> EXERCISE
Please return every line in the entries below with the word "htube" in it.

> RECORDS SHOWN
-------

import Summits.QuantumFields.YangMills.Theorems.VirialFluxGapSharpTwistedLaplaceAssembly
import Summits.QuantumFields.YangMills.Theorems.VirialFluxGapSharpTwistedLaplaceQuantitativeLaplaceOrbit
import Summits.QuantumFields.YangMills.Theorems.VirialFluxGapRingTreeGauge
import HarnessLib

/-!
# ⟨stmt-QuantumFields-24204⟩ `SharpTwistedLaplace` FROM per-tube estimates on the tree-gauged space and an off-tube floor
# (layer (D) of the DIRECT Laplace road, complete: everything generic is now proved; what is left is per-tube chart data)

Helper module (free-hands work of width seat ym-line-sfw-p2-w2 g49, cell ym-idea-1).  With `X_fix(L) = SU2^{off-tree} × (GaugeConfig 3 L SU2)^{2L−1}
× SU2^{sites}`, `μ_fix` the product Haar probability and `F_fix(w, (f, g)) = F_z(glue w ∷ f, g)`:
* `integral_exp_neg_ringDeficit_eq_fix` — `∫ e^{−βF_z} d(ringMeasure L) = ∫_{X_fix} e^{−βF_fix} dμ_fix` (✓`integral_ringMeasure_eq_treeGauge` + Fubini);
* ★★ `sharpTwistedLaplace_of_fixTubes` — if for every `L ≥ L₁`, `z ≠ 0` there are finitely many pairwise disjoint measurable TUBES
  `T_a ⊂ X_fix` with the per-tube estimates `|∫_{T_a} e^{−βF_fix} dμ_fix − c_a(2π/β)^{9L⁴}| ≤ (K_a/β)c_a(2π/β)^{9L⁴}` (`β ≥ 1`; literally the
  output of ✓`laplaceMethod_quantitative_orbit_tube` with `ν(K)·w₀/√det A = c_a`) and the off-tube FLOOR `F_fix ≥ η` off `⋃_a T_a`, all constants
  polynomial in `L` (`K_a ≤ AL^p`, `|log Σc_a| ≤ AL^p`, `η ≥ 1/(AL^p)`), then `Summit.QuantumFields.YangMills.Theses.VirialFluxGap.SharpTwistedLaplace`
  (✓`laplaceMethod_quantitative_sum_of_tubes` + ✓`sharpTwistedLaplace_of_tubeAsymptotics`).
REMAINING for the leaf (memo v5 §9): per sign class, the tube `T_s = SU(2)·σ_s(B_R)` with its chart data (B2∕B3) and the floor transfer of ✓⟨24320⟩
to `X_fix`.  Everything here is PROVED; no definitions, no named facts.  HONEST FRAMING: CONDITIONAL assembly; ⟨24204⟩, ⟨24319⟩ and every rung stay
OPEN; the Yang–Mills mass gap (Clay) is NOT touched; no summit is proved by a line.
-/

noncomputable section

open Real Finset MeasureTheory Set
open scoped BigOperators ENNReal
open Literature.MathematicalPhysics.QuantumFieldTheory hiding SU2
open Literature.MathematicalPhysics.QuantumLattice
open Summit.QuantumFields.YangMills.Theorems.FemtoTransferGap
open Summit.QuantumFields.YangMills.Theorems.FemtoTransferGap.TT
open Summit.QuantumFields.YangMills.Theorems.VirialFluxGap.RingDeficit

namespace Summit.QuantumFields.YangMills.Theorems.QuantitativeLaplace

variable {L : ℕ} [NeZero L]

/-! ## §1 The ring integral on the tree-gauged space -/

/-- The reduced phase `F_fix(w, (f, g)) = F_z(glue w ∷ f, g)` is measurable. [folklore] -/
theorem measurable_ringDeficit_fix (z : Fin 3 → Bool) :
    Measurable fun x : (OffIdx L → SU2) × ((Fin (2 * L - 1) → GaugeConfig 3 L SU2) × (Site 3 L → SU2)) =>
      ringDeficit L z ((Fin.cons (glue x.1) x.2.1 : Fin (2 * L - 1 + 1) → GaugeConfig 3 L SU2), x.2.2) :=
  (measurable_ringDeficit z).comp (measurable_ringCons.comp ((measurable_glue.comp measurable_fst).prodMk measurable_snd))

/-- ★ `∫ e^{−βF_z} d(ringMeasure L) = ∫_{X_fix} e^{−βF_fix} dμ_fix` for `0 ≤ β`. [cite: SeilerLNP1982, §2] -/
theorem integral_exp_neg_ringDeficit_eq_fix (z : Fin 3 → Bool) {β : ℝ} (hβ : 0 ≤ β) :
    ∫ P, Real.exp (-(β * ringDeficit L z P)) ∂(ringMeasure L) =
      ∫ x, Real.exp (-(β * ringDeficit L z ((Fin.cons (glue x.1) x.2.1 : Fin (2 * L - 1 + 1) → GaugeConfig 3 L SU2), x.2.2)))
        ∂((Measure.pi fun _ : OffIdx L => haarProbability SU2).prod
          ((Measure.pi fun _ : Fin (2 * L - 1) => configMeasure SU2 L).prod (gaugeMeasure L))) := by
  haveI : IsProbabilityMeasure (gaugeMeasure L) := by unfold gaugeMeasure; infer_instance
  have hGm : Measurable fun P : (Fin (2 * L - 1 + 1) → GaugeConfig 3 L SU2) × (Site 3 L → SU2) =>
      Real.exp (-(β * ringDeficit L z P)) := ((measurable_ringDeficit z).const_mul β).neg.exp
  have h0 : ∀ P : (Fin (2 * L - 1 + 1) → GaugeConfig 3 L SU2) × (Site 3 L → SU2), 0 ≤ Real.exp (-(β * ringDeficit L z P)) :=
    fun P => (Real.exp_pos _).le
  have h1 : ∀ P : (Fin (2 * L - 1 + 1) → GaugeConfig 3 L SU2) × (Site 3 L → SU2), Real.exp (-(β * ringDeficit L z P)) ≤ 1 :=
    fun P => Real.exp_le_one_iff.mpr (by have := ringDeficit_nonneg z P; nlinarith)
  rw [integral_ringMeasure_eq_treeGauge hGm (fun h P => by rw [ringDeficit_ringGaugeAct z h P]) h0 h1]
  have hFm := ((measurable_ringDeficit_fix (L := L) z).const_mul β).neg.exp
  have hFi : Integrable (fun x : (OffIdx L → SU2) × ((Fin (2 * L - 1) → GaugeConfig 3 L SU2) × (Site 3 L → SU2)) =>
      Real.exp (-(β * ringDeficit L z ((Fin.cons (glue x.1) x.2.1 : Fin (2 * L - 1 + 1) → GaugeConfig 3 L SU2), x.2.2))))
      ((Measure.pi fun _ : OffIdx L => haarProbability SU2).prod
        ((Measure.pi fun _ : Fin (2 * L - 1) => configMeasure SU2 L).prod (gaugeMeasure L))) :=
    Integrable.of_bound hFm.aestronglyMeasurable 1 (Filter.Eventually.of_forall fun x => by
      rw [Real.norm_eq_abs, abs_of_nonneg (h0 _)]; exact h1 _)
  exact (integral_prod _ hFi).symm

/-! ## §2 The crux by name from per-tube estimates on `X_fix` and an off-tube floor -/

/-- ★★ **⟨stmt-QuantumFields-24204⟩ `SharpTwistedLaplace` from per-tube estimates on the tree-gauged space and an off-tube floor**, all constants
polynomial in `L`.  CONDITIONAL assembly: hypotheses `htube` (B2∕B3 via ✓`laplaceMethod_quantitative_orbit_tube`) and `hfloor` (✓⟨24320⟩ transferred
to `X_fix`) are what remains. [cite: Luscher1983, §2] [cite: Breitung1994, Thm 41 p. 56; Thm 56 (6.31)] -/
theorem sharpTwistedLaplace_of_fixTubes {ι : Type*} [Fintype ι] [Nonempty ι]
    {c K : ℕ → (Fin 3 → Bool) → ι → ℝ} {η : ℕ → (Fin 3 → Bool) → ℝ} {A : ℝ} {p L₁ : ℕ} (hA : 1 ≤ A)
    (hc : ∀ (L : ℕ) (z : Fin 3 → Bool) (a : ι), L₁ ≤ L → z ≠ (fun _ => false) → 0 < c L z a)
    (hK : ∀ (L : ℕ) (z : Fin 3 → Bool) (a : ι), L₁ ≤ L → z ≠ (fun _ => false) → K L z a ≤ A * (L : ℝ) ^ p)
    (hΛ : ∀ (L : ℕ) (z : Fin 3 → Bool), L₁ ≤ L → z ≠ (fun _ => false) → |Real.log (∑ a, c L z a)| ≤ A * (L : ℝ) ^ p)
    (hη : ∀ (L : ℕ) (z : Fin 3 → Bool), L₁ ≤ L → z ≠ (fun _ => false) → 1 / (A * (L : ℝ) ^ p) ≤ η L z)
    (T : (L : ℕ) → (Fin 3 → Bool) → ι →
      Set ((OffIdx L → SU2) × ((Fin (2 * L - 1) → GaugeConfig 3 L SU2) × (Site 3 L → SU2))))
    (hTm : ∀ (L : ℕ) (z : Fin 3 → Bool) (a : ι), L₁ ≤ L → z ≠ (fun _ => false) → MeasurableSet (T L z a))
    (hdisj : ∀ (L : ℕ) (z : Fin 3 → Bool), L₁ ≤ L → z ≠ (fun _ => false) → Pairwise fun a b => Disjoint (T L z a) (T L z b))
    (htube : ∀ (β : ℝ) (L : ℕ) [NeZero L] (z : Fin 3 → Bool) (a : ι), 1 ≤ β → L₁ ≤ L → z ≠ (fun _ => false) →
      |(∫ x in T L z a, Real.exp (-(β * ringDeficit L z
          ((Fin.cons (glue x.1) x.2.1 : Fin (2 * L - 1 + 1) → GaugeConfig 3 L SU2), x.2.2)))
          ∂((Measure.pi fun _ : OffIdx L => haarProbability SU2).prod
            ((Measure.pi fun _ : Fin (2 * L - 1) => configMeasure SU2 L).prod (gaugeMeasure L)))) -
        c L z a * (2 * π / β) ^ ((9 : ℝ) * (L : ℝ) ^ 4)| ≤ K L z a / β * (c L z a * (2 * π / β) ^ ((9 : ℝ) * (L : ℝ) ^ 4)))
    (hfloor : ∀ (L : ℕ) [NeZero L] (z : Fin 3 → Bool), L₁ ≤ L → z ≠ (fun _ => false) →
      ∀ x : (OffIdx L → SU2) × ((Fin (2 * L - 1) → GaugeConfig 3 L SU2) × (Site 3 L → SU2)), x ∉ (⋃ a, T L z a) →
        η L z ≤ ringDeficit L z ((Fin.cons (glue x.1) x.2.1 : Fin (2 * L - 1 + 1) → GaugeConfig 3 L SU2), x.2.2)) :
    Summit.QuantumFields.YangMills.Theses.VirialFluxGap.SharpTwistedLaplace := by
  refine sharpTwistedLaplace_of_tubeAsymptotics (ι := ι) hA hc hK hΛ hη fun β L _ z hβ hL hz => ?_
  haveI : IsProbabilityMeasure (gaugeMeasure L) := by unfold gaugeMeasure; infer_instance
  have hβ0 : 0 ≤ β := by linarith
  rw [integral_exp_neg_ringDeficit_eq_fix z hβ0]
  set μ : Measure ((OffIdx L → SU2) × ((Fin (2 * L - 1) → GaugeConfig 3 L SU2) × (Site 3 L → SU2))) :=
    (Measure.pi fun _ : OffIdx L => haarProbability SU2).prod
      ((Measure.pi fun _ : Fin (2 * L - 1) => configMeasure SU2 L).prod (gaugeMeasure L)) with hμ
  have hFm : Measurable fun x : (OffIdx L → SU2) × ((Fin (2 * L - 1) → GaugeConfig 3 L SU2) × (Site 3 L → SU2)) =>
      Real.exp (-(β * ringDeficit L z ((Fin.cons (glue x.1) x.2.1 : Fin (2 * L - 1 + 1) → GaugeConfig 3 L SU2), x.2.2))) :=
    ((measurable_ringDeficit_fix (L := L) z).const_mul β).neg.exp
  have h0 : ∀ x : (OffIdx L → SU2) × ((Fin (2 * L - 1) → GaugeConfig 3 L SU2) × (Site 3 L → SU2)),
      0 ≤ Real.exp (-(β * ringDeficit L z ((Fin.cons (glue x.1) x.2.1 : Fin (2 * L - 1 + 1) → GaugeConfig 3 L SU2), x.2.2))) :=
    fun x => (Real.exp_pos _).le
  have h1 : ∀ x : (OffIdx L → SU2) × ((Fin (2 * L - 1) → GaugeConfig 3 L SU2) × (Site 3 L → SU2)),
      Real.exp (-(β * ringDeficit L z ((Fin.cons (glue x.1) x.2.1 : Fin (2 * L - 1 + 1) → GaugeConfig 3 L SU2), x.2.2))) ≤ 1 :=
    fun x => Real.exp_le_one_iff.mpr (by
      nlinarith [ringDeficit_nonneg z ((Fin.cons (glue x.1) x.2.1 : Fin (2 * L - 1 + 1) → GaugeConfig 3 L SU2), x.2.2)])
  have hFi : Integrable (fun x : (OffIdx L → SU2) × ((Fin (2 * L - 1) → GaugeConfig 3 L SU2) × (Site 3 L → SU2)) =>
      Real.exp (-(β * ringDeficit L z ((Fin.cons (glue x.1) x.2.1 : Fin (2 * L - 1 + 1) → GaugeConfig 3 L SU2), x.2.2)))) μ :=
    Integrable.of_bound hFm.aestronglyMeasurable 1 (Filter.Eventually.of_forall fun x => by
      rw [Real.norm_eq_abs, abs_of_nonneg (h0 _)]; exact h1 _)
  have hout : ∀ x, x ∉ (⋃ a, T L z a) →
      |Real.exp (-(β * ringDeficit L z ((Fin.cons (glue x.1) x.2.1 : Fin (2 * L - 1 + 1) → GaugeConfig 3 L SU2), x.2.2)))| ≤
        Real.exp (-(β * η L z)) := by
    intro x hx
    rw [abs_of_nonneg (h0 x), Real.exp_le_exp]
    have := hfloor L z hL hz x hx
    nlinarith
  have h := laplaceMethod_quantitative_sum_of_tubes (ρ := μ) (T := T L z) (fun a => hTm L z a hL hz) (hdisj L z hL hz) hFm
    (fun a => hFi.integrableOn) (ℓ := fun a => c L z a * (2 * π / β) ^ ((9 : ℝ) * (L : ℝ) ^ 4))
    (ε := fun a => K L z a / β * (c L z a * (2 * π / β) ^ ((9 : ℝ) * (L : ℝ) ^ 4)))
    (fun a => htube β L z a hβ hL hz) (Real.exp_pos _).le hout
  simpa only [hμ, probReal_univ, mul_one] using h

end Summit.QuantumFields.YangMills.Theorems.QuantitativeLaplace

-------

> RESULT OF THIS EXERCISE
polynomial in `L`.  CONDITIONAL assembly: hypotheses `htube` (B2∕B3 via ✓`laplaceMethod_quantitative_orbit_tube`) and `hfloor` (✓⟨24320⟩ transferred
    (htube : ∀ (β : ℝ) (L : ℕ) [NeZero L] (z : Fin 3 → Bool) (a : ι), 1 ≤ β → L₁ ≤ L → z ≠ (fun _ => false) →
    (fun a => htube β L z a hβ hL hz) (Real.exp_pos _).le hout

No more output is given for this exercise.